> [YOUR INSTRUCTIONS] Search the entries for the word "hFmem". Copy each line in which it is found.

======== INPUT FOR THIS TASK

/-- **The elementary step** (`H′ = p·H₀`, `Q = G′H′`, `32εp² ≤ 1`, outcome invariance at `H₀` known): two
straightened members that differ only in `(x, w_τ)` for ONE unknown coordinate `τ ∈ T`, by `H′`-torsion
amounts, have the same outcome. Proof = `POVM.frame_endgame` with the two `H₀`-orbit boxes as the frames
(constant outcome on each by the induction hypothesis), the test vectors `u^τ_v` (class members: dummy slope
`G′e_τ` on the unknown coordinate `τ`) as the test family, the common test box `F` of size `p²·#orbit`, mass
`ρ = 1/p²` of each `u^τ_v` (`v ∈ F`) on either orbit (exact overlap formula), and Bessel's equality
(`Z ∈ span{u^τ_v}`). [cite: ChenQuantumLattice2024, Lemma 3.13 pp. 32–34, eq. (35) p. 31, §3.5.8 pp. 33–34;
NielsenChuang2010, §2.2.6 p. 90, Box 2.3 p. 87] -/
theorem outInv_elem_step (h : S.Admissible) {T : Finset (Fin S.n)} {κ : Type*} [Fintype κ] [DecidableEq κ]
    (E : POVM (Fin (S.n + 1) → ZMod S.M) κ) {ε : ℝ}
    (hmem : ∀ (β : Fin S.n → ZMod S.Q) (x : ZMod S.Q) (yb : Fin S.n → ZMod S.Q),
      (∀ t, t ∉ T → β t = 0) → ∃ k, E.AlmostCertain ε (S.uKet β x yb) k)
    {G' p H₀ H' : ℕ} (hH : H' = p * H₀) (hQ : (S.Q : ℕ) = G' * H') (hp : 32 * ε * (p : ℝ) ^ 2 ≤ 1)
    (hInv : S.OutInv T E ε H₀) {τ : Fin S.n} (hτ : τ ∈ T) {x₁ x₂ : ZMod S.Q}
    {w₁ w₂ : Fin S.n → ZMod S.Q} (hx : (H' : ZMod S.Q) * (x₁ - x₂) = 0)
    (hwτ : (H' : ZMod S.Q) * (w₁ τ - w₂ τ) = 0) (hw : ∀ t, t ≠ τ → w₁ t = w₂ t) {k₁ k₂ : κ}
    (hk₁ : E.AlmostCertain ε (S.zKet x₁ w₁) k₁) (hk₂ : E.AlmostCertain ε (S.zKet x₂ w₂) k₂) :
    k₁ = k₂ := by
  classical
  -- positivity bookkeeping
  have hH'pos : 0 < H' := pos_right_of_eq_mul hQ
  have hp0 : 0 < p := Nat.pos_of_ne_zero fun h0 => by rw [h0, zero_mul] at hH; omega
  have hH₀pos : 0 < H₀ := Nat.pos_of_ne_zero fun h0 => by rw [h0, mul_zero] at hH; omega
  have hpr : (1 : ℝ) ≤ p := by exact_mod_cast hp0
  have hp2 : (0 : ℝ) < (p : ℝ) ^ 2 := by positivity
  have ha : 0 < S.frameNormSq / ((S.Q : ℕ) : ℝ) ^ S.n := S.frameNormSq_div_pos
  have hρ : (0 : ℝ) < 1 / (p : ℝ) ^ 2 := by positivity
  have hρ1 : 1 / (p : ℝ) ^ 2 ≤ 1 := by rw [div_le_one hp2]; nlinarith
  have hε : 32 * ε ≤ 1 / (p : ℝ) ^ 2 := by rw [le_div_iff₀ hp2]; exact hp
  have hH'Q : H' ∣ (S.Q : ℕ) := ⟨G', by rw [hQ, mul_comm]⟩
  -- orthogonality of the frames and of the test family
  have horth : ∀ (J : Finset (ZMod S.Q × (Fin S.n → ZMod S.Q))) (j j' : ↥J),
      star (S.zKet j.1.1 j.1.2) ⬝ᵥ S.zKet j'.1.1 j'.1.2
        = if j = j' then (((S.frameNormSq / ((S.Q : ℕ) : ℝ) ^ S.n : ℝ)) : ℂ) else 0 := by
    intro J j j'
    rw [S.star_zKet_dotProduct_zKet h]
    by_cases hjj : j = j'
    · subst hjj; rw [if_pos ⟨rfl, rfl⟩, if_pos rfl]
    · rw [if_neg hjj, if_neg]
      rintro ⟨h1, h2⟩
      exact hjj (Subtype.ext (Prod.ext h1 h2))
  have huf : ∀ v v' : ZMod S.Q × (Fin S.n → ZMod S.Q),
      star (S.tKet τ G' v.1 v.2) ⬝ᵥ S.tKet τ G' v'.1 v'.2
        = if v = v' then (((S.frameNormSq / ((S.Q : ℕ) : ℝ) ^ S.n : ℝ)) : ℂ) else 0 := by
    intro v v'
    rw [S.star_tKet_dotProduct_tKet h]
    by_cases hvv : v = v'
    · subst hvv; rw [if_pos ⟨rfl, rfl⟩, if_pos rfl]
    · rw [if_neg hvv, if_neg]
      rintro ⟨h1, h2⟩
      exact hvv (Prod.ext h1 h2)
  -- every straightened member lies in the span of the test family (Bessel's equality)
  have hX : ∀ (x : ZMod S.Q) (w : Fin S.n → ZMod S.Q), S.zKet x w
      = frameProj (fun v : ZMod S.Q × (Fin S.n → ZMod S.Q) => S.tKet τ G' v.1 v.2)
          (S.frameNormSq / ((S.Q : ℕ) : ℝ) ^ S.n) (S.zKet x w) :=
    fun x w => eq_frameProj_of_bessel _ ha huf _ (S.sum_normSq_tKet_zKet h hQ τ x w)
  -- the test box and the masses
  have hFmem : ∀ v ∈ box H' (Function.update (orbW T H₀) τ H') x₁ w₁,
      (H' : ZMod S.Q) * (v.1 - x₁) = 0 ∧ (H' : ZMod S.Q) * (v.2 τ - w₁ τ) = 0
        ∧ (∀ t ∈ T, t ≠ τ → (H₀ : ZMod S.Q) * (v.2 t - w₁ t) = 0) ∧ (∀ t, t ∉ T → v.2 t = w₁ t) := by
    intro v hv
    rw [mem_box] at hv
    obtain ⟨h1, h2⟩ := hv
    refine ⟨h1, ?_, fun t htT ht => ?_, fun t htT => ?_⟩
    · have h3 := h2 τ
      rwa [Function.update_self] at h3
    · have h3 := h2 t
      rwa [Function.update_of_ne ht, orbW_of_mem H₀ htT] at h3
    · have ht : t ≠ τ := fun h' => htT (h' ▸ hτ)
      have h3 := h2 t
      rw [Function.update_of_ne ht, orbW_of_not_mem H₀ htT, Nat.cast_one, one_mul, sub_eq_zero] at h3
      exact h3
  have hM : ∀ (xc : ZMod S.Q) (wc : Fin S.n → ZMod S.Q), (H' : ZMod S.Q) * (xc - x₁) = 0 →
      (H' : ZMod S.Q) * (wc τ - w₁ τ) = 0 → (∀ t, t ≠ τ → wc t = w₁ t) →
        ∀ v ∈ box H' (Function.update (orbW T H₀) τ H') x₁ w₁,
          ∑ j : ↥(box H₀ (orbW T H₀) xc wc), ‖star (S.zKet j.1.1 j.1.2) ⬝ᵥ S.tKet τ G' v.1 v.2‖ ^ 2
            = 1 / (p : ℝ) ^ 2 * (S.frameNormSq / ((S.Q : ℕ) : ℝ) ^ S.n) ^ 2 := by
    intro xc wc hxc hwc hwo v hv
    obtain ⟨h1, h2, h3, h4⟩ := hFmem v hv
    rw [Finset.sum_coe_sort (box H₀ (orbW T H₀) xc wc)
        (fun j => ‖star (S.zKet j.1 j.2) ⬝ᵥ S.tKet τ G' v.1 v.2‖ ^ 2),
      S.sum_orbit_normSq h hH hQ hτ xc wc v (by linear_combination hxc - h1)
        (by linear_combination hwc - h2) (fun t htT ht => by rw [hwo t ht]; exact h3 t htT ht)
        (fun t htT => by rw [hwo t (fun h' => htT (h' ▸ hτ))]; exact h4 t htT), hH]
    push_cast
    have hp0' : (p : ℝ) ≠ 0 := by positivity
    have hH₀0 : (H₀ : ℝ) ≠ 0 := by exact_mod_cast hH₀pos.ne'
    field_simp
  -- outcomes: constant on each orbit (induction hypothesis); test vectors are in the class
  have hzmem : ∀ (x : ZMod S.Q) (w : Fin S.n → ZMod S.Q), ∃ k, E.AlmostCertain ε (S.zKet x w) k :=
    fun x w => hmem 0 x _ (fun _ _ => rfl)
  have horb : ∀ (xc : ZMod S.Q) (wc : Fin S.n → ZMod S.Q) (kc : κ), E.AlmostCertain ε (S.zKet xc wc) kc →
      ∀ j : ↥(box H₀ (orbW T H₀) xc wc), E.AlmostCertain ε (S.zKet j.1.1 j.1.2) kc := by
    intro xc wc kc hkc j
    obtain ⟨k, hk⟩ := hzmem j.1.1 j.1.2
    have hj := j.2
    rw [mem_box] at hj
    obtain ⟨hj1, hj2⟩ := hj
    have hsame := hInv xc j.1.1 wc j.1.2 (by linear_combination (-1 : ZMod S.Q) * hj1)
      (fun t ht => by
        have h' := hj2 t
        rw [orbW_of_mem H₀ ht] at h'
        linear_combination (-1 : ZMod S.Q) * h')
      (fun t ht => by
        have h' := hj2 t
        rw [orbW_of_not_mem H₀ ht, Nat.cast_one, one_mul, sub_eq_zero] at h'
        exact h'.symm)
      kc k hkc hk
    rw [hsame]; exact hk
  have hF' : ∀ v ∈ box H' (Function.update (orbW T H₀) τ H') x₁ w₁,
      ∃ k, E.AlmostCertain ε (S.tKet τ G' v.1 v.2) k := fun v _ =>
    hmem (Pi.single τ ((G' : ℕ) : ZMod S.Q)) v.1 _ fun t ht =>
      Pi.single_eq_of_ne (ne_of_mem_of_not_mem hτ ht).symm _
  -- the counts: `32ε·#orbit ≤ ρ²·#F` is `32εp² ≤ 1`
  have hcount : ∀ (xc : ZMod S.Q) (wc : Fin S.n → ZMod S.Q),
      32 * ε * (Fintype.card ↥(box H₀ (orbW T H₀) xc wc) : ℝ)
        ≤ (1 / (p : ℝ) ^ 2) ^ 2 * ((box H' (Function.update (orbW T H₀) τ H') x₁ w₁).card : ℝ) := by
    intro xc wc
    rw [Fintype.card_coe, card_testBox hH hH'Q hτ x₁ xc w₁ wc]
    have key : ∀ J : ℝ, 0 ≤ J → 32 * ε * J ≤ (1 / (p : ℝ) ^ 2) ^ 2 * ((p : ℝ) ^ 2 * J) := fun J hJ => by
      have hp0' : (p : ℝ) ≠ 0 := by positivity
      have e : (1 / (p : ℝ) ^ 2) ^ 2 * ((p : ℝ) ^ 2 * J) = 1 / (p : ℝ) ^ 2 * J := by
        field_simp
      rw [e]
      exact mul_le_mul_of_nonneg_right hε hJ
    exact key _ (Nat.cast_nonneg _)
  exact E.frame_endgame ha hρ hρ1 hε
    (fun j : ↥(box H₀ (orbW T H₀) x₁ w₁) => S.zKet j.1.1 j.1.2)
    (fun j : ↥(box H₀ (orbW T H₀) x₂ w₂) => S.zKet j.1.1 j.1.2)
    (fun v : ZMod S.Q × (Fin S.n → ZMod S.Q) => S.tKet τ G' v.1 v.2)
    (horth _) (horth _) huf (fun j => hX _ _) (fun j => hX _ _)
    (box H' (Function.update (orbW T H₀) τ H') x₁ w₁) ⟨(x₁, w₁), self_mem_box _ _ _ _⟩
    (hM x₁ w₁ (by rw [sub_self, mul_zero]) (by rw [sub_self, mul_zero]) (fun _ _ => rfl))
    (hM x₂ w₂ (by linear_combination (-1 : ZMod S.Q) * hx) (by linear_combination (-1 : ZMod S.Q) * hwτ)
      (fun t ht => (hw t ht).symm))
    (horb x₁ w₁ k₁ hk₁) (horb x₂ w₂ k₂ hk₂) hF' (hcount x₁ w₁) (hcount x₂ w₂)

================

> [ANSWER FOR THIS EXERCISE]
  have hFmem : ∀ v ∈ box H' (Function.update (orbW T H₀) τ H') x₁ w₁,
    obtain ⟨h1, h2, h3, h4⟩ := hFmem v hv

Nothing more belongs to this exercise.